> **Problem statement**: In the listing below, find the line holding "flavour charge forces" and the line holding "Markov + torus". Write out those two lines and all lines between, exactly, and nothing more.

> **Records to use**:
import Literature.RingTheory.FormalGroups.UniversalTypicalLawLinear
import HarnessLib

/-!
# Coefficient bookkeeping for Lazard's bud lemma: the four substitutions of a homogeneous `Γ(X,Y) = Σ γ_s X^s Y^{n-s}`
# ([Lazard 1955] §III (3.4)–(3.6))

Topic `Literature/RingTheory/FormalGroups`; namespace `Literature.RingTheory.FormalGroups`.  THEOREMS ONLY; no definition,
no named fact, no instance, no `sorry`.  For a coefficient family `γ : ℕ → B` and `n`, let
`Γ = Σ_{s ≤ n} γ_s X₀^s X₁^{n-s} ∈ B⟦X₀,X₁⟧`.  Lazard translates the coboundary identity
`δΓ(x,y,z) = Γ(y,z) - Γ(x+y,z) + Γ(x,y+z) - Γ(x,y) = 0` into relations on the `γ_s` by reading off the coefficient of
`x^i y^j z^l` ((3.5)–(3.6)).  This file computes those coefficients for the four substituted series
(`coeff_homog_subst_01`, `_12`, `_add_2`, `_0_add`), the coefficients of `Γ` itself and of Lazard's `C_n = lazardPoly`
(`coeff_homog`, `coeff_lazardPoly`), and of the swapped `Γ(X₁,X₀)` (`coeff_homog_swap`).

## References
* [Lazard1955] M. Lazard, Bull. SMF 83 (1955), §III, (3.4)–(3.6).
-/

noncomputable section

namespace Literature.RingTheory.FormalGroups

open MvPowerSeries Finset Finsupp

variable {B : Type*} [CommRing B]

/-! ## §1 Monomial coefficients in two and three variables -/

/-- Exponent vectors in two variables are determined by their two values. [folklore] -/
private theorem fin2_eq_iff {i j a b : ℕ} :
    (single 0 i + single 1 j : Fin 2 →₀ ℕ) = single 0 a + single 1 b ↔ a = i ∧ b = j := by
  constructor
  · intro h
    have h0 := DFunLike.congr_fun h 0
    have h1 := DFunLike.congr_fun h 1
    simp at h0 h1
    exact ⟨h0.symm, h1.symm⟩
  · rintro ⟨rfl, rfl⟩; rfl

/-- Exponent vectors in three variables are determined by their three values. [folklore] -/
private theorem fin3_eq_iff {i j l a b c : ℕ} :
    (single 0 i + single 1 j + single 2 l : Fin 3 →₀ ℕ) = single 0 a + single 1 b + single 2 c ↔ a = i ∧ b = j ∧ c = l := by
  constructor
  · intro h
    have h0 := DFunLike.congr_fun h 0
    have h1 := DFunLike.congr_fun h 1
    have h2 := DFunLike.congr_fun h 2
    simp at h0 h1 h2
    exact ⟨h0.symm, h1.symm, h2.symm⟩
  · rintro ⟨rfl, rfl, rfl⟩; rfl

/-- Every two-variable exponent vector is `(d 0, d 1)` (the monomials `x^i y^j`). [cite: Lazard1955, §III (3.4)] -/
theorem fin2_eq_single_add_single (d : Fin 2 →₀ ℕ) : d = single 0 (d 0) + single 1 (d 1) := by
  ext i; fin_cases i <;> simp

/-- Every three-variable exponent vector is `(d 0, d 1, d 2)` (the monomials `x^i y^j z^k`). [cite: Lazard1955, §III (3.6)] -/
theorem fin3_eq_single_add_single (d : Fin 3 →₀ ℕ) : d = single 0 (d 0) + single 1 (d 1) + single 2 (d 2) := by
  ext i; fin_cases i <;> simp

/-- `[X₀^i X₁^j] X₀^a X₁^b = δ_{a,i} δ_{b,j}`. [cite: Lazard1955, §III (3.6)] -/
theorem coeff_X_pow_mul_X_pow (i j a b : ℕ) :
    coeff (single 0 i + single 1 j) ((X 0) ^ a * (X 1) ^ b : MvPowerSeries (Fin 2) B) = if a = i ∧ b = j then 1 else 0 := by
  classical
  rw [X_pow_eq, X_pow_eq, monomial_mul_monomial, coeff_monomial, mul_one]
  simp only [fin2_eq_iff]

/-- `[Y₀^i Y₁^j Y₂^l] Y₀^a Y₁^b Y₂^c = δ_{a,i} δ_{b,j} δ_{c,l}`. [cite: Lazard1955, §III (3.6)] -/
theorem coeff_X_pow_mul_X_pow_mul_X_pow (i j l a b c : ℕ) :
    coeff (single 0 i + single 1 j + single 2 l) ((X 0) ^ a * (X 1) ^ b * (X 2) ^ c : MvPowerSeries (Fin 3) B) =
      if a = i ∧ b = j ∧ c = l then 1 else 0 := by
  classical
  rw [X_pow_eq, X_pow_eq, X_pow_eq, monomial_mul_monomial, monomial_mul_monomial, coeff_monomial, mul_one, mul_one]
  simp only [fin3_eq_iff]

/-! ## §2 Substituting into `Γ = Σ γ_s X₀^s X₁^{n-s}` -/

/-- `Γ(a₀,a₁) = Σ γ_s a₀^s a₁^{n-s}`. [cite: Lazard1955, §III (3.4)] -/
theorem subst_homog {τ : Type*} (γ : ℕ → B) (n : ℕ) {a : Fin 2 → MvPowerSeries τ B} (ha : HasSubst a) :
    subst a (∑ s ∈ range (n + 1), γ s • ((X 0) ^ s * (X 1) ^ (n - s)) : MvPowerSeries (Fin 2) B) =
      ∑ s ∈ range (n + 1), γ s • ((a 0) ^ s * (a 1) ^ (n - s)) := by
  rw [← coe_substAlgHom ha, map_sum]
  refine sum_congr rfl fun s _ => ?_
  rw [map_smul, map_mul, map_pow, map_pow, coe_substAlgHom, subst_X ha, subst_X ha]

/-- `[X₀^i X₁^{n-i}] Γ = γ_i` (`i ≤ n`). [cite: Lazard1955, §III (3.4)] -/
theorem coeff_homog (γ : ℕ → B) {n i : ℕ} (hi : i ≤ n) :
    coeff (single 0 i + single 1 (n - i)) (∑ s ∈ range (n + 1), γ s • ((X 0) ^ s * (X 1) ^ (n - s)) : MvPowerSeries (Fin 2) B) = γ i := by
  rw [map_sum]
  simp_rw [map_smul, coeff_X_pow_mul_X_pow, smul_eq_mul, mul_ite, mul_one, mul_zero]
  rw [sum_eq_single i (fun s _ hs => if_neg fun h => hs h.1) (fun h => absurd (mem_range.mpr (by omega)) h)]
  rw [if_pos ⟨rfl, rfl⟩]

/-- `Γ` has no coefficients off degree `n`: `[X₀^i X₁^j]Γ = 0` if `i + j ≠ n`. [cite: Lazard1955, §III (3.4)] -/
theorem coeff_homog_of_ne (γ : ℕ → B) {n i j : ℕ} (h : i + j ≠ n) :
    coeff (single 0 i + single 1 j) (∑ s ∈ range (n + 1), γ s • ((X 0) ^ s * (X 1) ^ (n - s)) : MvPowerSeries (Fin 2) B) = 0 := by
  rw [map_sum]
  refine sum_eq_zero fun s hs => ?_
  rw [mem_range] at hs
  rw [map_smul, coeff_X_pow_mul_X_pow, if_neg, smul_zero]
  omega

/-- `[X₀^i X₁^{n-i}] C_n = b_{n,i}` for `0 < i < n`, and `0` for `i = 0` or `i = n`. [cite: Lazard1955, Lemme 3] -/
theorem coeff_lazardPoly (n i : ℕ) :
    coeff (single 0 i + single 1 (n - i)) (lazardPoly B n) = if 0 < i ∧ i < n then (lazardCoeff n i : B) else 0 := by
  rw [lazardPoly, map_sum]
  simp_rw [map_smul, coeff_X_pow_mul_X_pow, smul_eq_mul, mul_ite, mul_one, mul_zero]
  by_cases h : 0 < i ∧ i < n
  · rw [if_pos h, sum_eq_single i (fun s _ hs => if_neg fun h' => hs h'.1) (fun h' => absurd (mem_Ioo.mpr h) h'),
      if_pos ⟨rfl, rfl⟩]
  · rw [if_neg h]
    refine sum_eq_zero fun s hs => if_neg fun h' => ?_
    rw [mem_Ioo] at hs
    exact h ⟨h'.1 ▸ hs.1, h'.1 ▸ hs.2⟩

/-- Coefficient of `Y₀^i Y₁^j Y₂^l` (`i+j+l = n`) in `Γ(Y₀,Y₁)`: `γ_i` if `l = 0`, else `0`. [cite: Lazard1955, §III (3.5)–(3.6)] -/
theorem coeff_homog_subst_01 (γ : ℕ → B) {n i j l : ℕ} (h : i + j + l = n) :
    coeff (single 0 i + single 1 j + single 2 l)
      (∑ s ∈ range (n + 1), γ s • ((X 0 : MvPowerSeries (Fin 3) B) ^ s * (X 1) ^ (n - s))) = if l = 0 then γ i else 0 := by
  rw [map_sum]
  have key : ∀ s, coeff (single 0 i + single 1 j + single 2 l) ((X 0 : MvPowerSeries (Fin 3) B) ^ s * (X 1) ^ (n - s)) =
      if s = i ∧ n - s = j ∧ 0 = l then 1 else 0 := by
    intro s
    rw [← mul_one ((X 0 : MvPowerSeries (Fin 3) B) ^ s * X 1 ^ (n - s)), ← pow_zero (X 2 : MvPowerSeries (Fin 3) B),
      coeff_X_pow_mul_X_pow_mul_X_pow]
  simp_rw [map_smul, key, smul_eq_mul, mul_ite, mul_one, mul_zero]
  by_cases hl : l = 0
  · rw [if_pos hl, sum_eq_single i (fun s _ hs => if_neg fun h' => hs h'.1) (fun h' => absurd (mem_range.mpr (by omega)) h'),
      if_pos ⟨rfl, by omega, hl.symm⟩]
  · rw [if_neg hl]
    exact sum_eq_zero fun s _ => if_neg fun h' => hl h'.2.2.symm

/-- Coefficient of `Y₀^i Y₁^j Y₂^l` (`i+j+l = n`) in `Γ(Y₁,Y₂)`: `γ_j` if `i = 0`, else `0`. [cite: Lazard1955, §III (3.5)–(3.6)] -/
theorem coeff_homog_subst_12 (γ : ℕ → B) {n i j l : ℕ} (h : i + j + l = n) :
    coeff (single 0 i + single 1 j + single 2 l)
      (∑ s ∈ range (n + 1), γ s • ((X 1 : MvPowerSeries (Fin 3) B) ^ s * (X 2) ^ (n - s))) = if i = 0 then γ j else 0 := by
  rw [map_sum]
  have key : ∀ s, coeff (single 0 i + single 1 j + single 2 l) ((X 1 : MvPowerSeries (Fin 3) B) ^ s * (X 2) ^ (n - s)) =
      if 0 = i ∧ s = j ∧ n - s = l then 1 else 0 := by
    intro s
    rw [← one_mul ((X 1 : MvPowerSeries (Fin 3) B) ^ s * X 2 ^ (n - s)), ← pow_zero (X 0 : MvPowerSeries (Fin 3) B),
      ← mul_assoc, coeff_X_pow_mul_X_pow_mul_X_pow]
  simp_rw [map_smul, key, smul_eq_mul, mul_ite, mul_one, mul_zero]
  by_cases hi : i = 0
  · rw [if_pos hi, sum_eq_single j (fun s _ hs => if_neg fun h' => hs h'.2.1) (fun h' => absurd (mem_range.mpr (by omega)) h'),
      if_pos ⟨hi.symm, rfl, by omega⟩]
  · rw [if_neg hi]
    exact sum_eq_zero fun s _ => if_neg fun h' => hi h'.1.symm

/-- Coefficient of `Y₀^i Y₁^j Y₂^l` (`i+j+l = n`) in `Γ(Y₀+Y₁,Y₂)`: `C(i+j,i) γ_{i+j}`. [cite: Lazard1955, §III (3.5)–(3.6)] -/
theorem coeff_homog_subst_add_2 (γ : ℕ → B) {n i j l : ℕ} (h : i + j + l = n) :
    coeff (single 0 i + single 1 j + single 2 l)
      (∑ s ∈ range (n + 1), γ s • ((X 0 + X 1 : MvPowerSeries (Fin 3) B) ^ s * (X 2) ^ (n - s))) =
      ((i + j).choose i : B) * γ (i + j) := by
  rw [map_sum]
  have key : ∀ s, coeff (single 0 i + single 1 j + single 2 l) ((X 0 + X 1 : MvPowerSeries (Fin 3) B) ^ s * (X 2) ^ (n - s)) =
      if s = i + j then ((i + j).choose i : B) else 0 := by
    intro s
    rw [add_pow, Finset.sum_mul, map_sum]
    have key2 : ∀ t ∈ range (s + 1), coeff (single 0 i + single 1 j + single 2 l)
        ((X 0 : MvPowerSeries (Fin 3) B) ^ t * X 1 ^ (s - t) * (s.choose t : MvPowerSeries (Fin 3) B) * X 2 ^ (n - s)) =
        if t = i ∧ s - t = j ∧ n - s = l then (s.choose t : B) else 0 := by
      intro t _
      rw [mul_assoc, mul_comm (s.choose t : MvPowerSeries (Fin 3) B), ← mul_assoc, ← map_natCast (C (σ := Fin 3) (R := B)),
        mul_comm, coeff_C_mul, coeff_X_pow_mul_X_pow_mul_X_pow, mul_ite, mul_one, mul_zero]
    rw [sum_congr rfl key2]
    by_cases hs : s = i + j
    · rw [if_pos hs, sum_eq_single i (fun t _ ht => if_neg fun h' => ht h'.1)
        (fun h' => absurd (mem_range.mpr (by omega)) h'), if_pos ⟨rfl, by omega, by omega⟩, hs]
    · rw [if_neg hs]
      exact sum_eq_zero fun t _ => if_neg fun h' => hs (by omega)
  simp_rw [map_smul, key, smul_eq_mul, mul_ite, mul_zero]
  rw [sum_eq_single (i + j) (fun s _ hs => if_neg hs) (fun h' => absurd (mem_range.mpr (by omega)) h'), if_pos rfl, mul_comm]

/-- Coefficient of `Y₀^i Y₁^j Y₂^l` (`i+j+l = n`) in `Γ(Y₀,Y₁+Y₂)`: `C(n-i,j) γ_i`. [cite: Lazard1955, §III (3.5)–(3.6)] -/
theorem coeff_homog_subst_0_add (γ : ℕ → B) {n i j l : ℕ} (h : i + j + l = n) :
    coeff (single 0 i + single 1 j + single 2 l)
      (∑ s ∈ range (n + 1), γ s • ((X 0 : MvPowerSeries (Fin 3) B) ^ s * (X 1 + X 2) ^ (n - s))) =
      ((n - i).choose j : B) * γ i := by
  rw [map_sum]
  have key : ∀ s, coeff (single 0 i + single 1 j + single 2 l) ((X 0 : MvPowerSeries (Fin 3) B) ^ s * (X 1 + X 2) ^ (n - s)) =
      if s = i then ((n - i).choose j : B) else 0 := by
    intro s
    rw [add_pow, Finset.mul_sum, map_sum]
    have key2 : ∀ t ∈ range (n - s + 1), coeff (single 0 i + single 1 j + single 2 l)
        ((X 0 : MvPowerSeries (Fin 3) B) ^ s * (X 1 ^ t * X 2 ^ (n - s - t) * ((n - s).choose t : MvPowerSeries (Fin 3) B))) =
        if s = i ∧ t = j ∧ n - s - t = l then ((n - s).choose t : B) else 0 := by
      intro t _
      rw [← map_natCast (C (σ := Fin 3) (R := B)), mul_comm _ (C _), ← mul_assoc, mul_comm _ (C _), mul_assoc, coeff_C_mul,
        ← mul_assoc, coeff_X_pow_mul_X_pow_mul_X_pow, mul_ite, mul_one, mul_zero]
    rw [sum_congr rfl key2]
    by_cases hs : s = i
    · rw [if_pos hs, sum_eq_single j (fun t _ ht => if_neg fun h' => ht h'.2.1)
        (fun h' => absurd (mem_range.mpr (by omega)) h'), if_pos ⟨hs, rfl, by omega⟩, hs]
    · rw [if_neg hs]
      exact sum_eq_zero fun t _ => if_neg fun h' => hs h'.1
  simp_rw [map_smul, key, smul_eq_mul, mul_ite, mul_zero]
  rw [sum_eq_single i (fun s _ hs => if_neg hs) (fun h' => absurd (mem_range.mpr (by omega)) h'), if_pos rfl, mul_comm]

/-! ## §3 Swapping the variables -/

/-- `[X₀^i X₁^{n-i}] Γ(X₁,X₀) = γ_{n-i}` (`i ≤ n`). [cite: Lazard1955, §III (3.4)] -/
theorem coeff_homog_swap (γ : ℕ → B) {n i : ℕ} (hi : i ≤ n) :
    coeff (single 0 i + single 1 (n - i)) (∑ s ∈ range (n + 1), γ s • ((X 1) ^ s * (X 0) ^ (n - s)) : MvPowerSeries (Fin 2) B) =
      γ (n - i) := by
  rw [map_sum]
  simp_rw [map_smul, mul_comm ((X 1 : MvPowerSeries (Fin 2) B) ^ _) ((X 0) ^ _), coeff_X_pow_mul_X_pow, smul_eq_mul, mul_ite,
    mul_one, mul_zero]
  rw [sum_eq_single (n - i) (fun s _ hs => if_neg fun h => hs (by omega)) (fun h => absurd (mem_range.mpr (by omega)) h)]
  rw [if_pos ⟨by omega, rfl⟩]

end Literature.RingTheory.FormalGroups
* * *
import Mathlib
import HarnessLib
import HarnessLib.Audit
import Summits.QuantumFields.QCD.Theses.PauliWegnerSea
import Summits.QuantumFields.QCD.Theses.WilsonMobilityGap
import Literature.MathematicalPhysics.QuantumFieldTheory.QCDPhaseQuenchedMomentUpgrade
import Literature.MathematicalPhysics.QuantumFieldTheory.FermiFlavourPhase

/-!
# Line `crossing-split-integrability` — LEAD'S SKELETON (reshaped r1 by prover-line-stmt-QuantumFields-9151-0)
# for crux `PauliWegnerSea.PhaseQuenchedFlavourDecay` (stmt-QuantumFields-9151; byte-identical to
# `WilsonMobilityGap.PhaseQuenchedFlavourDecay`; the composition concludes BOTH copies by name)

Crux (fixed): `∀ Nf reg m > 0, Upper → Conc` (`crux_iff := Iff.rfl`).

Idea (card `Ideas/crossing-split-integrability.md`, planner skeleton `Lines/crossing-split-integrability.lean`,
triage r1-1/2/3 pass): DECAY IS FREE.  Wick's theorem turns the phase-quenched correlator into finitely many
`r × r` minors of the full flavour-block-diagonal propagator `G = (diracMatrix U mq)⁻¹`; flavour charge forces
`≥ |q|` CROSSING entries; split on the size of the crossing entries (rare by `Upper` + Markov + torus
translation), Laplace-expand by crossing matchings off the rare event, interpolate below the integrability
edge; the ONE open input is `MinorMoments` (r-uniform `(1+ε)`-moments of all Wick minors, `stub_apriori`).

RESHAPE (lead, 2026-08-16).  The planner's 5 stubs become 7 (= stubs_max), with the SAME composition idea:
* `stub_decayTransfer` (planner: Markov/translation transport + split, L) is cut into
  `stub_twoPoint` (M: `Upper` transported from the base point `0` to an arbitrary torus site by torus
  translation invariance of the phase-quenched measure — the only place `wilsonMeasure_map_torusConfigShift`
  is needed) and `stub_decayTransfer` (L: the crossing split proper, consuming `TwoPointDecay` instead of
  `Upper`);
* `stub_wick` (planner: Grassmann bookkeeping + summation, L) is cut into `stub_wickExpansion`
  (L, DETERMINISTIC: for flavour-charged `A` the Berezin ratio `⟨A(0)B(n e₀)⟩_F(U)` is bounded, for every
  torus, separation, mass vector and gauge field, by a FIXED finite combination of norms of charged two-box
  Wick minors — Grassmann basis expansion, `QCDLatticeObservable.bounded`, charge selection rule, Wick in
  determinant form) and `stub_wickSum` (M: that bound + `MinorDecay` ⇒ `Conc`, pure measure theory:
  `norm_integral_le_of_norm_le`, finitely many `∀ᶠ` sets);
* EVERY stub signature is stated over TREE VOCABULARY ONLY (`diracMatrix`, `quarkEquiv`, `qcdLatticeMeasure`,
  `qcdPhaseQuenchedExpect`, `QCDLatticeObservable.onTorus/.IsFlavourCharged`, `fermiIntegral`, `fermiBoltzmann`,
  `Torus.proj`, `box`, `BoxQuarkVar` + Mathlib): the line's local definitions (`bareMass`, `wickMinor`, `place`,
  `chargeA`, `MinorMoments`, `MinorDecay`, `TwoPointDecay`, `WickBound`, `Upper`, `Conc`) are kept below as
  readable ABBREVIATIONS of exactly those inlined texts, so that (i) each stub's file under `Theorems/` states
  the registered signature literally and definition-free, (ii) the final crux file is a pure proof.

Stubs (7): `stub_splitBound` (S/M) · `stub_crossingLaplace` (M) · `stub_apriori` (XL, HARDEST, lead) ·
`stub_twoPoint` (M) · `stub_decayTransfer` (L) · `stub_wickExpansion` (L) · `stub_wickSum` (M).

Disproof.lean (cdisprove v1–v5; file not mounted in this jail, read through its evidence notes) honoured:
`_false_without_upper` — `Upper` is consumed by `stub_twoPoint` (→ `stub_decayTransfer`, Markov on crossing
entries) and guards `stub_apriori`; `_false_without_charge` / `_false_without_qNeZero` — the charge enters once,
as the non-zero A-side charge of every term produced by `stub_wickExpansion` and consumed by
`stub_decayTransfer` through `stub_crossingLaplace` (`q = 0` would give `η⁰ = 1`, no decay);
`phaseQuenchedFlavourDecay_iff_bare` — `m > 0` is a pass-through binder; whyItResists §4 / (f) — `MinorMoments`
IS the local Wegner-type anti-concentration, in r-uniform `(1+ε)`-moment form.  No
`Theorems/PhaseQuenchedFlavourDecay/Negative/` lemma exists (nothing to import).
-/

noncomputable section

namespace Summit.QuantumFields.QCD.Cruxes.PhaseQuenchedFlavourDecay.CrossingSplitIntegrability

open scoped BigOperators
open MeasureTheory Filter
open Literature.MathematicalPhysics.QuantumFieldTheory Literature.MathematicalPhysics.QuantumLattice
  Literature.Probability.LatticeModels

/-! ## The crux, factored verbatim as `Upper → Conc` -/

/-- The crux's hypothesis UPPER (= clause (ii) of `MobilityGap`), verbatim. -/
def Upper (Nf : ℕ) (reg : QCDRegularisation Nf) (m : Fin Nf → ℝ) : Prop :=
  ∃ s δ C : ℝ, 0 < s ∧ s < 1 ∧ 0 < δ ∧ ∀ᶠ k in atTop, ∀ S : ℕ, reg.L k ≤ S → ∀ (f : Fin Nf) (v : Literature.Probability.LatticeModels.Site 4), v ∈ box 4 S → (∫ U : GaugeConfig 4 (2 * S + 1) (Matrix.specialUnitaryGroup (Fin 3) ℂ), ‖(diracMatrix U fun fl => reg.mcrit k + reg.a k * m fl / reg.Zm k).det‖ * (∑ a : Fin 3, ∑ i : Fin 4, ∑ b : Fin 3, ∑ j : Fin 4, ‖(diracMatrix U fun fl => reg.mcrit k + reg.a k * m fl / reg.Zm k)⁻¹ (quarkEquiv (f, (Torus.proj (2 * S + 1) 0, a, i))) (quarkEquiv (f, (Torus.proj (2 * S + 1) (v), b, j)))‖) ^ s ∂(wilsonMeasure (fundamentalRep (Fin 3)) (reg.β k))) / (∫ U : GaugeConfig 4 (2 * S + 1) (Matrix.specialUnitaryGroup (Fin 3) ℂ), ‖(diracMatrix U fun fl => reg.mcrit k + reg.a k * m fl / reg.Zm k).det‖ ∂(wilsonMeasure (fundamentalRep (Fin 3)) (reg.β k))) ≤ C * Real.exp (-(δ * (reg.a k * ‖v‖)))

> **Problem solution**:
`r × r` minors of the full flavour-block-diagonal propagator `G = (diracMatrix U mq)⁻¹`; flavour charge forces
`≥ |q|` CROSSING entries; split on the size of the crossing entries (rare by `Upper` + Markov + torus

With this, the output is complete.